Antiquity, like every other quality that attracts the notice
of mankind, has undoubtedly votaries that reverence it, not from
reason, but from prejudice. Some seem to admire indiscriminately
whatever has been long preserved, without considering that time
has sometimes co-operated with chance; all perhaps are more willing
to honour past than present excellence; and the mind contemplates
genius through the shades of age, as the eye surveys the sun through
artificial opacity. The great contention of criticism is to find the
faults of the moderns, and the beauties of the ancients. While an
authour is yet living we estimate his powers by his worst performance,
and when he is dead we rate them by his best.

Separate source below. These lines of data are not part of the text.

import Summits.BirchSwinnertonDyer.BirchSwinnertonDyer.Theorems.EdixhovenFibreFiveSevenStarredOptimalManinUnitFiveSevenAssemblyIntegralValuesCarayolFree
import Summits.BirchSwinnertonDyer.BirchSwinnertonDyer.Theorems.EdixhovenFibreFiveSevenStarredOptimalManinUnitFiveSevenSemiLocalIntegralityPin
import Literature.NumberTheory.EllipticCurves.Kato2004.EulerSystemSL2NeronValues
import Literature.NumberTheory.AdelicBaseChange.PadicTensorCompletionProofs
import HarnessLib

/-!
# F″ programme — THE FINAL ASSEMBLY: F″ ⟸ P1 + (S5b-tower) + [Kato II Prop. 1.2.3] + [de Rham] (Carayol-free)
# (route `EdixhovenFibreFiveSeven`, crux K★ `StarredOptimalManinUnitFiveSeven` stmt-BirchSwinnertonDyer-22226, line
# `kato-lever`; `--supports` 22226, helper; text = edix-p4 g3's turnkey `Cruxes/…/Lines/kato_lever_final_assembly_turnkey.lean`
# PART B with its one `sorry` replaced by P4-coh part 2, seat edix-p3 g4)

TOOL theorem only (no definition, no named fact, no `sorry`); the four inputs are cite-only Literature facts DISPLAYED as
hypotheses (edix-p5 g3's Carayol-free socket `KatoCarayolFree.kato_neron_five_le_of_integralSL2NeronValues'`, p603961, removes
[level = conductor]); nothing is closed or booked (K★ 22226 / TDS57 22227 / KP57 23810 / AKR #7 20709 become conditional results on
exactly these facts through their landed `…_of_kato` closers); BSD is not proved by any of this.

References: [Kato2004Asterisque] (8.1.3) p. 180, §8.3 p. 181, Thm. 9.7 p. 189, Thm. 6.6 (1) p. 163, Thm. 13.6 p. 227;
[Kato1993LNM1553] Ch. II §1.2.4, Thm. 1.4.1; [BlochKato1990] Prop. 3.8, Ex. 3.11; [KimNakamura2020] Cor. 2.4; [Carayol1986].
-/

set_option autoImplicit false
-- the Theorems namespace of a single-conjunct summit repeats the summit name by design (D-0017)
set_option linter.dupNamespace false

noncomputable section


open scoped MatrixGroups ModularForm Classical NumberField TensorProduct
open CongruenceSubgroup WeierstrassCurve IsDedekindDomain NumberField
open Literature.NumberTheory.GaloisRepresentations
open Literature.NumberTheory.EllipticCurves Literature.NumberTheory.EllipticCurves.ModularForms
open Literature.NumberTheory.EllipticCurves.Kato2004 Literature.NumberTheory.EllipticCurves.Kato2004.EulerSystemValues
open Literature.NumberTheory.EllipticCurves.Rank1Residual

namespace Summit.BirchSwinnertonDyer.BirchSwinnertonDyer.Theorems.KatoAssemblySocket

/-- `gcd(m, pN) = 1 ⟹ p ∤ m` for a prime `p`. [folklore] -/
theorem not_dvd_of_coprime_mul {p N m : ℕ} [hp : Fact p.Prime] (h : m.Coprime (p * N)) : ¬ p ∣ m := by
  intro hpm
  have h1 : p ∣ Nat.gcd m (p * N) := Nat.dvd_gcd hpm (dvd_mul_right p N)
  rw [h, Nat.dvd_one] at h1
  exact hp.out.ne_one h1

set_option backward.isDefEq.respectTransparency false in
/-- ★★★ **THE FINAL ASSEMBLY: F″ ⟸ P1 + (S5b-tower) + [Kato II 1.2.3] + [de Rham]** (Carayol-free).
Kato's Néron-twisted integrality `kato_neron_isIntegral_twistedSymbolSum_of_additive_five_le` (the ONE stub of K★'s
registered skeleton, and the binder of TDS57 / KP57 / AKR #7) follows from the cite-only facts
`exists_member_sl2ZetaElement_neron_values` (P1: Kato (8.1.3) + Thm. 9.7 + Thm. 6.6 (1) + Thm. 13.6 at Kato's member,
Néron-pinned; p603032), (S5b-tower) `exists_smul_range_expStarCoord_tower_iff_trace_log`, the Prop-1.2.3 / de Rham
facts `cupLogInjective_and_hasDualExp_of_isDeRham`, `isDeRham_restrictedRationalTateRep` (NO level fact: Carayol-free socket p603961) —
by `KatoCarayolFree.kato_neron_five_le_of_integralSL2NeronValues'` (p603961; hlev-free twin of p602985) fed with P1's data, the semi-local isomorphism of
`AdelicBaseChange.exists_padicTensorAlgEquiv`, and P4-coh (`SemiLocalIntegrality.semilocal_mem_adicCompletionIntegers_of_pin_of_semi`,
seat edix-p3 g4) for the integrality clause.
[cite: Kato2004Asterisque, (8.1.3) (p. 180), §8.3 (p. 181), Thm. 9.7 (p. 189), Thm. 6.6 (1) (p. 163), Thm. 13.6 (p. 227)]
[cite: Kato1993LNM1553, Ch. II §1.2.4 and Thm. 1.4.1 (3)-(4)] [cite: BlochKato1990, Prop. 3.8 and Example 3.11]
[cite: KimNakamura2020, Cor. 2.4] -/
theorem kato_neron_five_le_of_sl2NeronValues
    (hT₂ : Literature.NumberTheory.PAdicHodge.exists_smul_range_expStarCoord_tower_iff_trace_log)
    (hP : Literature.NumberTheory.PAdicHodge.cupLogInjective_and_hasDualExp_of_isDeRham)
    (hDR : Literature.NumberTheory.PAdicHodge.isDeRham_restrictedRationalTateRep)
    (hP1 : exists_member_sl2ZetaElement_neron_values) :
    kato_neron_isIntegral_twistedSymbolSum_of_additive_five_le := by
  refine KatoCarayolFree.kato_neron_five_le_of_integralSL2NeronValues' fun W _ p _ ↦ ?_
  obtain ⟨W', hE, hM, hiso, h⟩ := hP1 W p
  refine ⟨W', hE, hM, hiso, ?_⟩
  intro _ _ _ N _ f hf
  obtain ⟨d₀, hPIN, n, hN, hm⟩ := h f hf
  refine ⟨n, hN, fun m _ ↦ ?_⟩
  obtain ⟨ι, Λ, hSEMI, hVAL⟩ := hm m
  obtain ⟨Ψ, hΨ⟩ := Literature.NumberTheory.AdelicBaseChange.exists_padicTensorAlgEquiv (CyclotomicField m ℚ) p
  refine ⟨ι, Λ, Ψ, hΨ, fun hp5 hg hmu hcop hcl y w ↦ ?_, hVAL⟩
  exact SemiLocalIntegrality.semilocal_mem_adicCompletionIntegers_of_pin_of_semi p hT₂ hP hDR W' hp5 ⟨hg, hmu⟩ d₀ hPIN m
    (not_dvd_of_coprime_mul hcop) hcl Λ Ψ (hSEMI Ψ hΨ) y w

end Summit.BirchSwinnertonDyer.BirchSwinnertonDyer.Theorems.KatoAssemblySocket

end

To works, however, of which the excellence is not absolute and
definite, but gradual and comparative; to works not raised upon
principles demonstrative and scientifick, but appealing wholly
to observation and experience, no other test can be applied than
length of duration and continuance of esteem. What mankind have
long possessed they have often examined and compared, and if they
persist to value the possession, it is because frequent comparisons
have confirmed opinion in its favour. As among the works of nature
no man can properly call a river deep or a mountain high, without
the knowledge of many mountains and many rivers; so in the productions
of genius, nothing can be stiled excellent till it has been compared
with other works of the same kind. Demonstration immediately
displays its power, and has nothing to hope or fear from the flux
of years; but works tentative and experimental must be estimated
by their proportion to the general and collective ability of man,
as it is discovered in a long succession of endeavours. Of the first
building that was raised, it might be with certainty determined
that it was round or square, but whether it was spacious or lofty
must have been referred to time. The Pythagorean scale of numbers
was at once discovered to be perfect; but the poems of Homer we
yet know not to transcend the common limits of human intelligence,
but by remarking, that nation after nation, and century after century,
has been able to do little more than transpose his incidents, new
name his characters, and paraphrase his sentiments.

The reverence due to writings that have long subsisted arises
therefore not from any credulous confidence in the superior wisdom
of past ages, or gloomy persuasion of the degeneracy of mankind,
but is the consequence of acknowledged and indubitable positions,
that what has been longest known has been most considered, and what
is most considered is best understood.

The Poet, of whose works I have undertaken the revision, may now
begin to assume the dignity of an ancient, and claim the privilege
of established fame and prescriptive veneration. He has long outlived
his century, the term commonly fixed as the test of literary merit.
Whatever advantages he might once derive from personal allusions,
local customs, or temporary opinions, have for many years been
lost; and every topick of merriment or motive of sorrow, which the
modes of artificial life afforded him, now only obscure the scenes
which they once illuminated. The effects of favour and competition
are at an end; the tradition of his friendships and his enmities has
perished; his works support no opinion with arguments, nor supply
any faction with invectives; they can neither indulge vanity nor
gratify malignity, but are read without any other reason than the
desire of pleasure, and are therefore praised only as pleasure is
obtained; yet, thus unassisted by interest or passion, they have
past through variations of taste and changes of manners, and, as
they devolved from one generation to another, have received new
honours at every transmission.

But because human judgment, though it be gradually gaining upon
certainty, never becomes infallible; and approbation, though long
continued, may yet be only the approbation of prejudice or fashion;
it is proper to inquire, by what peculiarities of excellence
Shakespeare has gained and kept the favour of his countrymen.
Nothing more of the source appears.